Google unveils ‘Gemma’ lightweight Open Models for AI development

Google has unveiled Gemma, a new series of open models designed to support developers and researchers in responsibly building AI systems.

Gemma, derived from the Latin word for “precious stone,” is a set of lightweight models inspired by Google’s Gemini models, developed by Google DeepMind and other teams across the company.

Key Features of Gemma
  • Two Sizes: Gemma 2B and Gemma 7B come with pre-trained and instruction-tuned variants.
  • Responsible AI Toolkit: Google offers tools supporting safer AI applications with Gemma.
  • Framework Support: Inference and supervised fine-tuning (SFT) toolchains are provided for major frameworks like JAX, PyTorch, and TensorFlow.
  • Easy Deployment: Gemma models can run on various platforms and integrate seamlessly with tools like Colab and Kaggle.
  • Commercial Usage: Gemma permits responsible commercial usage and distribution for all organizations.
Performance and Responsible Design

Gemma models, despite their lightweight design, offer top-tier performance compared to larger models. They can run directly on developer devices and surpass larger models on key benchmarks while ensuring safe and responsible outputs.

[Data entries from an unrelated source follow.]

/-!
# Twist insensitivity of the grand-canonical `t–t'` Hubbard torus for `T ≥ 610(|t|+|t'|)`:
# bounds.tex Theorem 12 (i)–(ii) with the CATALAN tree-graph entropy bound, kernel-checked

HONEST FRAMING (cell pub-hubbard): ladder R1–R4 with certified numbers; no claim on H/H₀. This file
is a BOUND FOR A MODEL CLASS (the seam-twisted `t–t'` Hubbard torus at high temperature, any
filling, both signs of `U`); it makes no materials claim. LEAN FILING REQUEST #195 part 5 of 5
(bounds g25); imports #181.6 (`TwistInsensitivityCluster`, hence #181.1–#181.5) and part 4
(`TwistedCouplingDegree`, hence the generic parts 1–3 `ConnectedBondSetDecomposition`,
`ConnectedBondSetEntropy`, `CatalanPolymerSmallness`).

## What is proved (0 sorry)

Write `Z_L(θ) = Tr e^{-β(H^{tt'}_L(t',U;θ) - μN)}` (`hubbardTorusTT'FluxMu`, #181.1; `L ≥ 3`, hopping `t = 1`,
`t'` arbitrary, ONE seam column twisted by `e^{±iθ}`) and `s = |β|(1+|t'|) = (|t|+|t'|)/T`.

THEOREM (`abs_log_partitionFn_twist_sub_le_catalan`). If `δ > 0` and

  `16 s · e^{1+2s} · (e^{1+δ} + 1)² ≤ 1`                                                    (KP-C)

then for every twist `θ`, every `U : ℝ` and every `μ : ℝ`: `|log Z_L(0) - log Z_L(θ)| ≤ 2 L² e^{-δL}`.

INSTANCE (`abs_log_partitionFn_twist_sub_le_of_le_inv_610`): (KP-C) holds with `δ = 10⁻³` as soon as
`s ≤ 1/610`, i.e. for all temperatures `T ≥ 610 (|t|+|t'|)`; then `|log Z_L(0) - log Z_L(θ)| ≤ 2 L² e^{-L/1000}`.
(#181.6 needed `65² e⁶ · 2s ≤ 1/2`, i.e. `T ≥ 6.8·10⁶ (|t|+|t'|)`; the paper's Theorem 12 has
`T ≥ 160(|t|+|t'|)` with its sharper Hölder bond weights `e^{|c_b|}-1` — see "what is not proved".)

COROLLARY (node `HighTemperatureNoThermalStiffnessTT'Catalan`, proved): every flux stiffness `ρ_s` of
the grand-canonical free energy (`β ρ_s θ² ≤ log Z(0) - log Z(θ)` on `|θ| ≤ θ₀`) obeys
`ρ_s ≤ 2 L² e^{-δL} / (β θ₀²)` under (KP-C) — no thermal phase stiffness survives `L → ∞` at
`T ≥ 610(|t|+|t'|)`, uniformly in `U` and `μ`.

NODES (four `@[conjecture] def`s, each with its `_holds` proof in this file):
`HighTemperatureTwistInsensitivityTT'Catalan` (Thm 12 (i) with the smallness function (KP-C) in place
of #181.1's `kpBarLHS`, free rate `δ`), `HighTemperatureNoThermalStiffnessTT'Catalan` (Thm 12 (ii),
same hypothesis), `HighTemperatureTwistInsensitivityTT'At610` and `HighTemperatureNoThermalStiffnessTT'At610`
(the certified readings at `β(1+|t'|) ≤ 1/610`, `δ = 10⁻³`; siblings of #191's `…At160` nodes, which
are proved there only from the OPEN node (i) of #181.1). #181.1's nodes (i)–(ii) themselves
(`kpBarLHS`, window 160) remain open — see "what is NOT proved".

## The argument

1. (parts 1–3, generic: `ConnectedBondSetEntropy`, `CatalanPolymerSmallness`) the one-site Kotecký–Preiss bound
   `Σ_{A ∋ x} |ρ_c(A)| e^{(1+δ)|A|} ≤ 1` for the coupling-function activities of the tree
   (`couplingActivity`), from (a) Cauchy's estimate bond by bond, `|M_c(X)| ≤ ∏_{b∈X} |c_b| e^{1+|c_b|}`
   (radius `1/|c_b|` in the coordinate `b`), and (b) the Catalan recursion for connected bond sets
   through a site, `Σ_X (∏ w_b) e^{a|supp X|} ≤ F - e^{a}` whenever `e^{a} + W F² ≤ F`, `W` the
   weighted degree `sup_v Σ_{b ∋ v} w_b` — here `a = 1+δ`, `F = e^{1+δ}+1`, condition `W F² ≤ 1`.
2. (part 4 `TwistedCouplingDegree`) `siteActivityC = couplingActivity` (the inclusion–exclusion weights of #181.4 are the
   tree's iterated differences), and the weighted degree of the twisted coupling:
   `Σ_{b ∋ v} |c_θ(b)| ≤ 16 |β| (1+|t'|)` (each of the four bond families of #181.3 has at most `8`
   index triples through a site; no injectivity needed), so `W ≤ 16 s e^{1+2s}` using the crude
   per-bond bound `|c_θ(b)| ≤ 2s` of #181.5 only inside the exponential (this file).
3. (#181.6, reused verbatim) winding dichotomy `ρ_θ(A) = ρ_0(A)` for `|A| < L`, the two-gas tail
   estimate `norm_polymerLogZ_sub_le_of_eq_of_card_lt` (`2|Λ| e^{-δR}`), `Z_L(θ) = z₀^{L²} Ξ(ρ_θ) > 0` and
   `Re log Ξ = log Z`.

## What is NOT proved here (successor note)

The paper's window `T ≥ 160(|t|+|t'|)` (node `HighTemperatureTwistInsensitivityTT'` of #181.1, hypothesis
`kpBarLHS`) needs the Hölder bond weights `w_b = e^{|c_b|} - 1` of bounds.tex Lemma 12.3 (Duhamel /
divided differences of `exp` on the simplex) in place of the Cauchy weights `|c_b| e^{1+|c_b|}` used
here; the Cauchy route cannot go below `T ≈ 390(|t|+|t'|)` even with the general anchored weight `a`
(bounds g25 NOTES). The entropy side (part 2) is already the paper's Lemma 12.4.

References: R. Kotecký, D. Preiss, Comm. Math. Phys. 103 (1986) 491, Theorem p. 492 [KoteckyPreiss1986];
D. Ueltschi, J. Stat. Phys. 95 (1999) 693 (arXiv:cond-mat/9810320) §2.3, §3 [Ueltschi1999];
D. J. Scalapino, S. R. White, S. C. Zhang, PRB 47 (1993) 7995 [ScalapinoWhiteZhang1993];
Xu et al., Science 384 (2024) eadh7691, eq. (1) [XuEtAl2024].
-/

noncomputable section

Google emphasizes responsible AI principles in Gemma’s design. Automated techniques are employed to filter sensitive data from training sets, and extensive evaluations ensure safe and reliable behavior.

A Responsible Generative AI Toolkit is also provided to assist developers in prioritizing safety. The toolkit offers:

  • Safety classification: A new approach by Google to construct strong safety classifiers with minimal examples.
  • Debugging: Tool for examining Gemma’s behavior and resolving potential problems.
  • Guidance: Access to best practices derived from Google’s experience in building and deploying large language models.
Optimization Across Frameworks and Hardware

Gemma supports fine-tuning on various data and applications, with compatibility across multiple frameworks and devices. It’s optimized for Google Cloud deployment, offering flexibility and efficiency across different hardware infrastructures.

Free Credits for Research and Development

To encourage community engagement, Google offers free access to Gemma through platforms like Kaggle and Colab, along with credits for first-time Google Cloud users and researchers.

Collaboration with NVIDIA

NVIDIA has collaborated with Google to optimize Gemma for their AI platforms, enhancing performance and reducing costs for developers. This collaboration extends to tools like TensorRT-LLM and deployment on NVIDIA GPUs.

Soon, Gemma will be supported in Chat with RTX, a tech demo by NVIDIA enabling generative AI capabilities on local, RTX-powered Windows PCs. This allows users to personalize chatbots with their data while ensuring privacy and fast processing.


Gemma is now available worldwide, with resources and quick start guides accessible on Users can also experience Gemma models directly through the NVIDIA AI Playground.

Speaking about the launch, Tris Warkentin, Director, Google DeepMind, said:

As we further develop the Gemma model family, we anticipate introducing additional variants tailored for various applications. Keep an eye out for upcoming events and opportunities in the coming weeks to engage, learn, and innovate with Gemma.